■ AIM OF THE TASK ■
Please take the records that follow and repeat exactly the lines starting with the line with "covering of every" and going on through the line with "(1989), §2 Prop. 1.".

(Saved data entries)
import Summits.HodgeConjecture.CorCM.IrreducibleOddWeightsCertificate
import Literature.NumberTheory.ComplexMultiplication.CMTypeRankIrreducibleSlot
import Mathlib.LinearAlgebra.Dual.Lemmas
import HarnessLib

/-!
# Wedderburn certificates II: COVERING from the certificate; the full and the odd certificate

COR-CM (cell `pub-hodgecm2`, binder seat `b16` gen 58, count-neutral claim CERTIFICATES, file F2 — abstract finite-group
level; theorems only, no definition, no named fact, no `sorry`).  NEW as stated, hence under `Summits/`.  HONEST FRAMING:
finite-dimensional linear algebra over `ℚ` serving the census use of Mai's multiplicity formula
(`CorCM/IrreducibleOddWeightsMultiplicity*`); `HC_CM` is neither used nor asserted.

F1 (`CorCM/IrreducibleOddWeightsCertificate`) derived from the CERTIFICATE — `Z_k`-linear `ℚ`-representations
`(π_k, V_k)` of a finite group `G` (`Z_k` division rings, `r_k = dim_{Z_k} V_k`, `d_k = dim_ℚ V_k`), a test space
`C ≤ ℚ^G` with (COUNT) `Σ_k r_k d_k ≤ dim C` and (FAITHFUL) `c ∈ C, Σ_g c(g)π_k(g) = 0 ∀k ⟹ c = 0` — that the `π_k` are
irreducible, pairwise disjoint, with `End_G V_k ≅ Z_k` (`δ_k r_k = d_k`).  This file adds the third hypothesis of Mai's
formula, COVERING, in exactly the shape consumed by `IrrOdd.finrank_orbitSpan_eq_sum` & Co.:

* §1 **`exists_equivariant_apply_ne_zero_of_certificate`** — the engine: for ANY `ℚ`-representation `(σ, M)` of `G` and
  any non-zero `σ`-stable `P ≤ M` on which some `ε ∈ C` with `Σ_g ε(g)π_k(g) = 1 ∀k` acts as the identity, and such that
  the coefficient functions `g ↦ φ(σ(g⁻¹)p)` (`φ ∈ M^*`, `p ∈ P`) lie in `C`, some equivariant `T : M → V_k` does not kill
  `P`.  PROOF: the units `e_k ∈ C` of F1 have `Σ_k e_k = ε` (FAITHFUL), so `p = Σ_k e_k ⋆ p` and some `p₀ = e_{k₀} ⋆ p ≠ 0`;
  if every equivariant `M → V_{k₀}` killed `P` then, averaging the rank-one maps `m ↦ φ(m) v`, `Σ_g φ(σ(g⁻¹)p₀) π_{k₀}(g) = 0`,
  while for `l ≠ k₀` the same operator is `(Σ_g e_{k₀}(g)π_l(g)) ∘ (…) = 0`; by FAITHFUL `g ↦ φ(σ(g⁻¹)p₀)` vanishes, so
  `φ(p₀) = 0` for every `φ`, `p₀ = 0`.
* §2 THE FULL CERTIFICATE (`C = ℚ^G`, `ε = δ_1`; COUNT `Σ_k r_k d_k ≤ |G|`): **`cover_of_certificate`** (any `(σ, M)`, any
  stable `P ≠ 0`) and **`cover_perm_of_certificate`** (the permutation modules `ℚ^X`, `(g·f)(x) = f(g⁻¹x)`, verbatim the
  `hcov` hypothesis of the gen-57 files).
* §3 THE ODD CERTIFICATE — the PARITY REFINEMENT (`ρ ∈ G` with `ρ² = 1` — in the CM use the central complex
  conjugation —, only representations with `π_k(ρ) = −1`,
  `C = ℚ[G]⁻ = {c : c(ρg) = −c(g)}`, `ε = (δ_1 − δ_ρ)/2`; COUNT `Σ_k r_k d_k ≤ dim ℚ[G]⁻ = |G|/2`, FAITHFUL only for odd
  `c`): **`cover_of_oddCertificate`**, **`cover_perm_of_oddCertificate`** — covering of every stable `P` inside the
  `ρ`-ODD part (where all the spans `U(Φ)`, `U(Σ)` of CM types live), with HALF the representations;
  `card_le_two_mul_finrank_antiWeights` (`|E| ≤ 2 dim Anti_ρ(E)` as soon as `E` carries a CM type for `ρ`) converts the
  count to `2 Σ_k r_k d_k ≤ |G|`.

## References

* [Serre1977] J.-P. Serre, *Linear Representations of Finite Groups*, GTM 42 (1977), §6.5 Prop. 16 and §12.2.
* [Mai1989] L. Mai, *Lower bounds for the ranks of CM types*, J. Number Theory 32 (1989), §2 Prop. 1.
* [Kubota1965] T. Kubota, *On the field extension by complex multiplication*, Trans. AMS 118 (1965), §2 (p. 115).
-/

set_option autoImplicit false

--

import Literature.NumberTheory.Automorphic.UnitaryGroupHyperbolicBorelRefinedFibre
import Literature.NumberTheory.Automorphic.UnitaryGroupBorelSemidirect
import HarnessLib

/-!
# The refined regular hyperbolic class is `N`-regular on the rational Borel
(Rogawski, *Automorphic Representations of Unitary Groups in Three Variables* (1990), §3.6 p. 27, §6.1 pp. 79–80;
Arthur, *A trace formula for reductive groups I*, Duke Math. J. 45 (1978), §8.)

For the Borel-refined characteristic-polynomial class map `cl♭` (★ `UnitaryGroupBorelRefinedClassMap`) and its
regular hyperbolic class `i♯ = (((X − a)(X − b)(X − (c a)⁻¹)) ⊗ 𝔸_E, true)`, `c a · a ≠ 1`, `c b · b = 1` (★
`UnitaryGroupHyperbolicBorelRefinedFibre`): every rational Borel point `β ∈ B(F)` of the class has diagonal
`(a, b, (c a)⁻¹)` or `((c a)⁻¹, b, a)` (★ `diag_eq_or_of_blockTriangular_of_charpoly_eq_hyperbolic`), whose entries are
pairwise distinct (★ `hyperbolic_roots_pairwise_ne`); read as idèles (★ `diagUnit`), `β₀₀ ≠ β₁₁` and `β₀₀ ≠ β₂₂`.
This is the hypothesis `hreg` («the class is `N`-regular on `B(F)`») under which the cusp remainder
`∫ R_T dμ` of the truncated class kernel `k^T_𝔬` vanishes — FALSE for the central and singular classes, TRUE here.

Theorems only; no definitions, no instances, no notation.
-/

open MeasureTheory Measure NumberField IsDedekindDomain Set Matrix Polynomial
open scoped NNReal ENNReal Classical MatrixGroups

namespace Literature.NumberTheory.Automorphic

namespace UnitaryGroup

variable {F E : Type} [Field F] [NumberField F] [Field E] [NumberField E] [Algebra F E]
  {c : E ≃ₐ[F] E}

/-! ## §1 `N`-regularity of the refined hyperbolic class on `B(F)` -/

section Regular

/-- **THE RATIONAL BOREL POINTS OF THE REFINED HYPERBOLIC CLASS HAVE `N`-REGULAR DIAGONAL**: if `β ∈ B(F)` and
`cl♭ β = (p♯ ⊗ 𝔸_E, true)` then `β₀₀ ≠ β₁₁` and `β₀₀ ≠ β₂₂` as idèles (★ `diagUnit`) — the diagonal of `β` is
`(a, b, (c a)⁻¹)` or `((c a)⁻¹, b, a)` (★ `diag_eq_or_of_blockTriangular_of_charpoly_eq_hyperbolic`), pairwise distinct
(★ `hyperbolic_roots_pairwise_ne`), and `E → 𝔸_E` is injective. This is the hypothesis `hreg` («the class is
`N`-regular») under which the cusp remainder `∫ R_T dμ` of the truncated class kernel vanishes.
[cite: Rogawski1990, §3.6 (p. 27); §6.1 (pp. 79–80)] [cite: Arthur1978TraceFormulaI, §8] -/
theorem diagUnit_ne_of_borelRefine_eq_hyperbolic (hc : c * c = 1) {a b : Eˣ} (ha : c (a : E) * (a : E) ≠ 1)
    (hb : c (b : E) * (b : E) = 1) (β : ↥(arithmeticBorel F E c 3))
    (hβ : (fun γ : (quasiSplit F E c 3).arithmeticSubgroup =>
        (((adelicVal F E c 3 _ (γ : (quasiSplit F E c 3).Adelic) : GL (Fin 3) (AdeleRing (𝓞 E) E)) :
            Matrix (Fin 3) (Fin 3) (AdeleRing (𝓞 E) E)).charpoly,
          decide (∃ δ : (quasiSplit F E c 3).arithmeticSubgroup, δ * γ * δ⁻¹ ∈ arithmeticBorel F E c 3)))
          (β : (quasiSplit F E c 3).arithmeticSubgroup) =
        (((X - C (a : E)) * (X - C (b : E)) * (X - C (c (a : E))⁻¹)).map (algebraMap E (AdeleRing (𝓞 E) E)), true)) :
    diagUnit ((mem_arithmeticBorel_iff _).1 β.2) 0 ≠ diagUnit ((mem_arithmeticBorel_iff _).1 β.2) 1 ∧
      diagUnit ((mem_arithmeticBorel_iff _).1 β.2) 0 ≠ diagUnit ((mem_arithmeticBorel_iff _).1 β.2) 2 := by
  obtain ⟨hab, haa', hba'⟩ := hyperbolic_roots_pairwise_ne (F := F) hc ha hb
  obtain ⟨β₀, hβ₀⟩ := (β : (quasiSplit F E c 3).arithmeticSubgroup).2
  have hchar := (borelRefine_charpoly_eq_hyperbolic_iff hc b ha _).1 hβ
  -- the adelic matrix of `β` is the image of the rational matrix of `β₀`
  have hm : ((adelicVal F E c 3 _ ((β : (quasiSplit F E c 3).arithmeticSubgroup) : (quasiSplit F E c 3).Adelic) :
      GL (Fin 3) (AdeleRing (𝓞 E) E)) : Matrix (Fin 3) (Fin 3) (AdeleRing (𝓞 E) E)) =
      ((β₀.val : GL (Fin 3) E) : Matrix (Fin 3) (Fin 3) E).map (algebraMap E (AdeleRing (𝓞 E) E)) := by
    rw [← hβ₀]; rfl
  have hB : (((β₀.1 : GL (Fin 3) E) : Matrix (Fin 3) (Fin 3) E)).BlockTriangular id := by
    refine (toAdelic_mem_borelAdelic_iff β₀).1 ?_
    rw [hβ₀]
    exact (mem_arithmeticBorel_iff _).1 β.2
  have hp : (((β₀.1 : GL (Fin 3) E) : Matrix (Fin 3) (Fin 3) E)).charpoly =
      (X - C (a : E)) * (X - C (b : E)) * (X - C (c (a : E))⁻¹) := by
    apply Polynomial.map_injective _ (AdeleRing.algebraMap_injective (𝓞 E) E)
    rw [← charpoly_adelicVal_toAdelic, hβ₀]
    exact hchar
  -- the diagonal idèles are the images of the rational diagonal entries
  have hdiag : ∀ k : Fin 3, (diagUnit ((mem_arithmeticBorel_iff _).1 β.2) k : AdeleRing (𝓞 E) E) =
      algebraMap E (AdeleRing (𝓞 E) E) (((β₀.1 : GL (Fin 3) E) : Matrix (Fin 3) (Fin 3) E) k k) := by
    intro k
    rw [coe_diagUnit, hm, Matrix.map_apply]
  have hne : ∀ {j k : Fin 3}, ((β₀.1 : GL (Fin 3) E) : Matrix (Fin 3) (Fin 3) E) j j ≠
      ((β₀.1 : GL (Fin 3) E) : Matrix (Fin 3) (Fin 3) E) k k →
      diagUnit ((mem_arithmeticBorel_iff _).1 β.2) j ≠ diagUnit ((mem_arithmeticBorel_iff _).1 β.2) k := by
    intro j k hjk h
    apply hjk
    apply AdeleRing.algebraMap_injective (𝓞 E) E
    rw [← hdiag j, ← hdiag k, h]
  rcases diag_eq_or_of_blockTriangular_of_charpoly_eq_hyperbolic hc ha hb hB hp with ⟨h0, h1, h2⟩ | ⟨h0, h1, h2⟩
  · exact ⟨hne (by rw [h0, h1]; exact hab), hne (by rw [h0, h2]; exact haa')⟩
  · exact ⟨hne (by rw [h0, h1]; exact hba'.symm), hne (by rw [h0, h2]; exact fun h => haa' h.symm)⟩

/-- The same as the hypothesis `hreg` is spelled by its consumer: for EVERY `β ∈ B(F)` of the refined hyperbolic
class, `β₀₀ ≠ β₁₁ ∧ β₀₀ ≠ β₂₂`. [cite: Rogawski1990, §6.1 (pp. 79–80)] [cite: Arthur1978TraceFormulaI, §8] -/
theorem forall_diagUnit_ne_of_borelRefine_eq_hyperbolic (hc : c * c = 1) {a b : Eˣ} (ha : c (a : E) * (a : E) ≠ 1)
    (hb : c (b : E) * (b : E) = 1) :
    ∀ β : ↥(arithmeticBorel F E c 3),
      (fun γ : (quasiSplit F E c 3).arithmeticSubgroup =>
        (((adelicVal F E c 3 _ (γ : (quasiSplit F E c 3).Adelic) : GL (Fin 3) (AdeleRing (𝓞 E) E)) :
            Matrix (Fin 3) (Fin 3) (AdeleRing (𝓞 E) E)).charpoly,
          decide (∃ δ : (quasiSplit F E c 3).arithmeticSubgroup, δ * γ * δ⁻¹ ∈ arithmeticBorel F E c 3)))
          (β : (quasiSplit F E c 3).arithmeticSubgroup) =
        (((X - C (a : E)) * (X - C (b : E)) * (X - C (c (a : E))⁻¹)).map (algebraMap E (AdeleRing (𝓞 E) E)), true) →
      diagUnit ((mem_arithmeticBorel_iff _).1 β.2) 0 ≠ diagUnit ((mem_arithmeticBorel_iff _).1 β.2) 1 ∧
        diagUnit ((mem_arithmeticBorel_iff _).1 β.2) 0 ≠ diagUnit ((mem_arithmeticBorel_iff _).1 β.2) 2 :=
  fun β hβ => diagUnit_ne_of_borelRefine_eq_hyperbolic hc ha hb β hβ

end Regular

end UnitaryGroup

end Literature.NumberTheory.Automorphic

--

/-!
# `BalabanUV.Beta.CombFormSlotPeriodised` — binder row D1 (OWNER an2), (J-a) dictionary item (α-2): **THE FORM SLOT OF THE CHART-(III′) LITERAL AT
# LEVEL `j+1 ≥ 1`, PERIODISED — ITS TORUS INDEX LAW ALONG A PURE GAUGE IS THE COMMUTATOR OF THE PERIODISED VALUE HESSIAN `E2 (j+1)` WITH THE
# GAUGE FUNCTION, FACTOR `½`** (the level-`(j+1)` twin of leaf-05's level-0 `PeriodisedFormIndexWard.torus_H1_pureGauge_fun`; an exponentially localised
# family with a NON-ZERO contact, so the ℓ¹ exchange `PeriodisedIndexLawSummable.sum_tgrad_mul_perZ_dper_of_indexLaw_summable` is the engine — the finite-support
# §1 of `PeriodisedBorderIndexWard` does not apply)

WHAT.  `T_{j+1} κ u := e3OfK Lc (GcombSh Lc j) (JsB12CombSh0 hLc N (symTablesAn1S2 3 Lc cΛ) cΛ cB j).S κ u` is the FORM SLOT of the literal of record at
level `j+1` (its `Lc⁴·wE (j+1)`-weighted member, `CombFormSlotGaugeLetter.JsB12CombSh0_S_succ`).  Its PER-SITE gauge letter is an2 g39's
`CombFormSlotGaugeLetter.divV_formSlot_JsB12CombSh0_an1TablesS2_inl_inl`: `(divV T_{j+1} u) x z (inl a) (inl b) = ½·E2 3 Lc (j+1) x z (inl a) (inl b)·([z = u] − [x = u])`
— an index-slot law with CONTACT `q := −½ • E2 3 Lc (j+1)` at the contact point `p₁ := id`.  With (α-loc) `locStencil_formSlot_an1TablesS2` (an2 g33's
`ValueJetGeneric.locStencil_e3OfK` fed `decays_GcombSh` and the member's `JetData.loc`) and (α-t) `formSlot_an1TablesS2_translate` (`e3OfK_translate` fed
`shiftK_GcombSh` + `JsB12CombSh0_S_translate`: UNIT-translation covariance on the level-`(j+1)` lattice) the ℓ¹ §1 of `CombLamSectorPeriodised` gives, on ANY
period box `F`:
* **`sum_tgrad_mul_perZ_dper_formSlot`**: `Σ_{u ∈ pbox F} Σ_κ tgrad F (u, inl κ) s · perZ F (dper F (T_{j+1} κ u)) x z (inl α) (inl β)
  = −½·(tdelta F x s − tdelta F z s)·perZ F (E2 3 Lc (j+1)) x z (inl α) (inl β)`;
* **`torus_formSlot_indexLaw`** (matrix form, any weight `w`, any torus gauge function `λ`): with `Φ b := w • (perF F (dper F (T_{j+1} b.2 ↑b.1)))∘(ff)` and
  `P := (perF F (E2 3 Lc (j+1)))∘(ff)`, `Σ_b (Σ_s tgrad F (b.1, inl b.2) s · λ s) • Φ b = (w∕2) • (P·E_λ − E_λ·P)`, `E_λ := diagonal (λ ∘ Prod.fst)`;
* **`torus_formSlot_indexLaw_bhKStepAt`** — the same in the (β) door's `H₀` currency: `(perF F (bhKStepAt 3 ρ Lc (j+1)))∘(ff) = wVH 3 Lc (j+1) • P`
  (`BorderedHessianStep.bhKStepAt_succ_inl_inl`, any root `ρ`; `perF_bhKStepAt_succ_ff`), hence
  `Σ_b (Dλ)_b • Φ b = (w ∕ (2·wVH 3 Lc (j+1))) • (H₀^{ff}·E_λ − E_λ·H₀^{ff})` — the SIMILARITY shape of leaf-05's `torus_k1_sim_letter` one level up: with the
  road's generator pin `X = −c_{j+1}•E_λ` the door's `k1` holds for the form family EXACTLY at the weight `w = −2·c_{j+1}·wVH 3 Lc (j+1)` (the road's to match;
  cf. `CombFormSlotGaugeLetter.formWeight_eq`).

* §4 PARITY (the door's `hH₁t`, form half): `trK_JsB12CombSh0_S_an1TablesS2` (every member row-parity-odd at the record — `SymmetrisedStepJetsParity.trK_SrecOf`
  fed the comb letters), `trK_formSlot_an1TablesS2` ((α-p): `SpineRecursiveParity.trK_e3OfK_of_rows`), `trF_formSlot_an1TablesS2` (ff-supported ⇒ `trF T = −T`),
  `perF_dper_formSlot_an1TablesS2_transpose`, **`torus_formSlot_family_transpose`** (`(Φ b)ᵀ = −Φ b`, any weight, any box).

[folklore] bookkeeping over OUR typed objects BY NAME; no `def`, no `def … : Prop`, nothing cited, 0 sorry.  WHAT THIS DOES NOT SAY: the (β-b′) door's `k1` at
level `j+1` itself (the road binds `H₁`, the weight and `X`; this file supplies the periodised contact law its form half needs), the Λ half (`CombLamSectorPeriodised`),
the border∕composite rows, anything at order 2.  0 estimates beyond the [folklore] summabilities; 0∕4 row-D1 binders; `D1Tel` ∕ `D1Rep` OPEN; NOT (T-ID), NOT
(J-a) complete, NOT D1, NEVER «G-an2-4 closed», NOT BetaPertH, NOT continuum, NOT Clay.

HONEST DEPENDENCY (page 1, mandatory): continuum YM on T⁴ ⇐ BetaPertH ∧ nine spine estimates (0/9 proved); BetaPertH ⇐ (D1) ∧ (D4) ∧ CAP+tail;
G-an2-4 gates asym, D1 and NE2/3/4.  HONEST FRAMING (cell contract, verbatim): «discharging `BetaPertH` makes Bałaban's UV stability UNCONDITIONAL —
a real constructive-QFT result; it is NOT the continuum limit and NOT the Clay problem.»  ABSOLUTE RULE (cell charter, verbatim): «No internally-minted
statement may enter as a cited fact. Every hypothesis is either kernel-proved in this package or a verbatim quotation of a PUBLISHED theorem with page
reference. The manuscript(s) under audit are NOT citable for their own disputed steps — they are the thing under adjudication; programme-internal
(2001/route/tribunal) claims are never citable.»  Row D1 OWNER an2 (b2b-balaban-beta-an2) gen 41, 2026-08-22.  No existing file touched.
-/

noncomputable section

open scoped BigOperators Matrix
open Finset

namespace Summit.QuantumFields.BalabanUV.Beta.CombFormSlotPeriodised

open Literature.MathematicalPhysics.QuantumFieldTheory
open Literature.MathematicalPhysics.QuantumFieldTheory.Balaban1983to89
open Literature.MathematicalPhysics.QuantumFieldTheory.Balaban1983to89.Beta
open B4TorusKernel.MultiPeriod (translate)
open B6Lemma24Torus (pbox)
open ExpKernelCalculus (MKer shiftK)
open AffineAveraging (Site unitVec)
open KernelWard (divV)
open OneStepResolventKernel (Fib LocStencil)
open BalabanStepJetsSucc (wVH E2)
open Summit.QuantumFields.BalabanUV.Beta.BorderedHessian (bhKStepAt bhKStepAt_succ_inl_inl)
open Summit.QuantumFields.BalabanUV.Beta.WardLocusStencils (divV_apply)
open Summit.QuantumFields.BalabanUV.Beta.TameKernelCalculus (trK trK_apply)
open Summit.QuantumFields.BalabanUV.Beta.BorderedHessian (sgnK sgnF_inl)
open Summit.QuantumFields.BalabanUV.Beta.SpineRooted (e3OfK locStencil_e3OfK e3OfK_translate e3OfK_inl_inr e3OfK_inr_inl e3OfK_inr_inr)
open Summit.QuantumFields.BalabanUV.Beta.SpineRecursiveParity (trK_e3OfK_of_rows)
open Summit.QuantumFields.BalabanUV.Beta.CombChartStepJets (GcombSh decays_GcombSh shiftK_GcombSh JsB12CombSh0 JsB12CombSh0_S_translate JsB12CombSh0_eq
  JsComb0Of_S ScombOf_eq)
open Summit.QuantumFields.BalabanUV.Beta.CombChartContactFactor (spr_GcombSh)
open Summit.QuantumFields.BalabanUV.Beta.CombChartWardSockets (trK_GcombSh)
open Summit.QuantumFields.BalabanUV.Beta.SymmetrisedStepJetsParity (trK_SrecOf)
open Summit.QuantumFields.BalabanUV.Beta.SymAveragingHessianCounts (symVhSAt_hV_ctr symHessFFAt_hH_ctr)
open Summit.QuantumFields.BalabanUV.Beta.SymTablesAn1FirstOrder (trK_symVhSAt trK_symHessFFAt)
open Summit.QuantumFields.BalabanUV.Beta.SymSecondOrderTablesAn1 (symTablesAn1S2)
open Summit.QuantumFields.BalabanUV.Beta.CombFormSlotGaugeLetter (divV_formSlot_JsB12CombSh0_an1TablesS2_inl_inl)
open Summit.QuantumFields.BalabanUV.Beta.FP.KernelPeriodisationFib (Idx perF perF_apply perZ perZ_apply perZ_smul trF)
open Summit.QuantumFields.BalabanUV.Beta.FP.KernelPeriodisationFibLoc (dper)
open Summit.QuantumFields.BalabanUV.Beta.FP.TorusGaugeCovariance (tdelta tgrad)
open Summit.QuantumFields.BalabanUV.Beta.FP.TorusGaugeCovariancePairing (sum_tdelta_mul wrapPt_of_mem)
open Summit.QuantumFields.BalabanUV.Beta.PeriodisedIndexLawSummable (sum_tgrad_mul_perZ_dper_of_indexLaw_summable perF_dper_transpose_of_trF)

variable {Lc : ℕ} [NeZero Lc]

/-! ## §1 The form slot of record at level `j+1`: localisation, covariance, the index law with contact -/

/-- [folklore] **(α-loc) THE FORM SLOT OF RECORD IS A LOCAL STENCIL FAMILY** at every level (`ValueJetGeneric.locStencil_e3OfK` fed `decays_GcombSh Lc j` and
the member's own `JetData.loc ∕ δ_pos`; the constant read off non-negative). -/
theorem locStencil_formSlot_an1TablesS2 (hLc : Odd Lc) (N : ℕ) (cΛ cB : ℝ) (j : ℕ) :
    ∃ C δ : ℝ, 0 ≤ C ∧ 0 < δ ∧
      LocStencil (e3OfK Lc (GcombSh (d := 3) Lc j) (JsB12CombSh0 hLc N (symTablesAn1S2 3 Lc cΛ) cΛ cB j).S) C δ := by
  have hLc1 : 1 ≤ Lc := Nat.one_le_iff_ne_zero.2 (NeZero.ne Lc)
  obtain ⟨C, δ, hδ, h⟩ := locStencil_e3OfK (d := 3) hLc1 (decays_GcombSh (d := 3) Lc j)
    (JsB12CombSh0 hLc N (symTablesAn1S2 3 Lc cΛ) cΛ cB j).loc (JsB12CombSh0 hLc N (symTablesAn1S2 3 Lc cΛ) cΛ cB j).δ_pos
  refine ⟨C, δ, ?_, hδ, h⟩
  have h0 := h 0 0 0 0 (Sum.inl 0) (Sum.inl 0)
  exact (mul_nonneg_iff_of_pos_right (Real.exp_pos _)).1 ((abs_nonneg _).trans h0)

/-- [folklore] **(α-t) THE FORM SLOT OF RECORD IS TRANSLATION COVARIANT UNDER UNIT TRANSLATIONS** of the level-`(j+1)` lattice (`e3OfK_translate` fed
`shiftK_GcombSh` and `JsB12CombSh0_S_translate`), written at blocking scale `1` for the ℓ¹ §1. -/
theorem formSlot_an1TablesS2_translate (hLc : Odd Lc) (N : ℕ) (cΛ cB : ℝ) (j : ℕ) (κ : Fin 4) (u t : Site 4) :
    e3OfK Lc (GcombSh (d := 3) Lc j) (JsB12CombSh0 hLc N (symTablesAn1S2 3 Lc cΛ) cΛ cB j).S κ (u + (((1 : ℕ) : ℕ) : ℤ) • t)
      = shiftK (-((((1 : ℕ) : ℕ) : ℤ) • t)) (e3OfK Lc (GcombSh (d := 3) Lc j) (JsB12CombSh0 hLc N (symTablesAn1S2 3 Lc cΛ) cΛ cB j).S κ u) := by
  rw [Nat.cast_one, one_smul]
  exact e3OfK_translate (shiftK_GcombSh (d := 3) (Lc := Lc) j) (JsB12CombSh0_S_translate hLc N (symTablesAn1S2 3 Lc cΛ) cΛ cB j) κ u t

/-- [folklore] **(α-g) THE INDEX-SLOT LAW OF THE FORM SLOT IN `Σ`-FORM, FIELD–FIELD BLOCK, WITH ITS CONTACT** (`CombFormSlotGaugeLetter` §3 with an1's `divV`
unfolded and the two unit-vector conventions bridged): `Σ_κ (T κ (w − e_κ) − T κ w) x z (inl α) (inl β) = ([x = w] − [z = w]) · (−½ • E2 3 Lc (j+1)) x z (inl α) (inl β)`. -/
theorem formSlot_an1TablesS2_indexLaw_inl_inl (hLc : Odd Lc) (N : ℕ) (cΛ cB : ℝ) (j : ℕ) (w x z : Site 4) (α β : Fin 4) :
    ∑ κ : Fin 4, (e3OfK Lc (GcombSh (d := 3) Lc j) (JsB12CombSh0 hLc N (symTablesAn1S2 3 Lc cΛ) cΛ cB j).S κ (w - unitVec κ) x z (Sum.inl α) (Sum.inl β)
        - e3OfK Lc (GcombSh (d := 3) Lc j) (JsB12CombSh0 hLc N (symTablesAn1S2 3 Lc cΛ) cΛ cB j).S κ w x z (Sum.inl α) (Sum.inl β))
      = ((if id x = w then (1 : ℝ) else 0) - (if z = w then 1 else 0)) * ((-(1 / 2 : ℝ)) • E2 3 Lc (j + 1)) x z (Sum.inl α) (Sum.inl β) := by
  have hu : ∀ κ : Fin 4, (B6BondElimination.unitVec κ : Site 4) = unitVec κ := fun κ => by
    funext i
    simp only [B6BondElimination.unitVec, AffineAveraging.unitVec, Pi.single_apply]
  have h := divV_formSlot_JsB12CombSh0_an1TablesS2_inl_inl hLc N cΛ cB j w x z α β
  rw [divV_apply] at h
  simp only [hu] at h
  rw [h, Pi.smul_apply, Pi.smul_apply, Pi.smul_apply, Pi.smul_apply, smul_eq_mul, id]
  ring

■ EXPECTED ANSWER ■
  `c`): **`cover_of_oddCertificate`**, **`cover_perm_of_oddCertificate`** — covering of every stable `P` inside the
  `ρ`-ODD part (where all the spans `U(Φ)`, `U(Σ)` of CM types live), with HALF the representations;
  `card_le_two_mul_finrank_antiWeights` (`|E| ≤ 2 dim Anti_ρ(E)` as soon as `E` carries a CM type for `ρ`) converts the
  count to `2 Σ_k r_k d_k ≤ |G|`.

## References

* [Serre1977] J.-P. Serre, *Linear Representations of Finite Groups*, GTM 42 (1977), §6.5 Prop. 16 and §12.2.
* [Mai1989] L. Mai, *Lower bounds for the ranks of CM types*, J. Number Theory 32 (1989), §2 Prop. 1.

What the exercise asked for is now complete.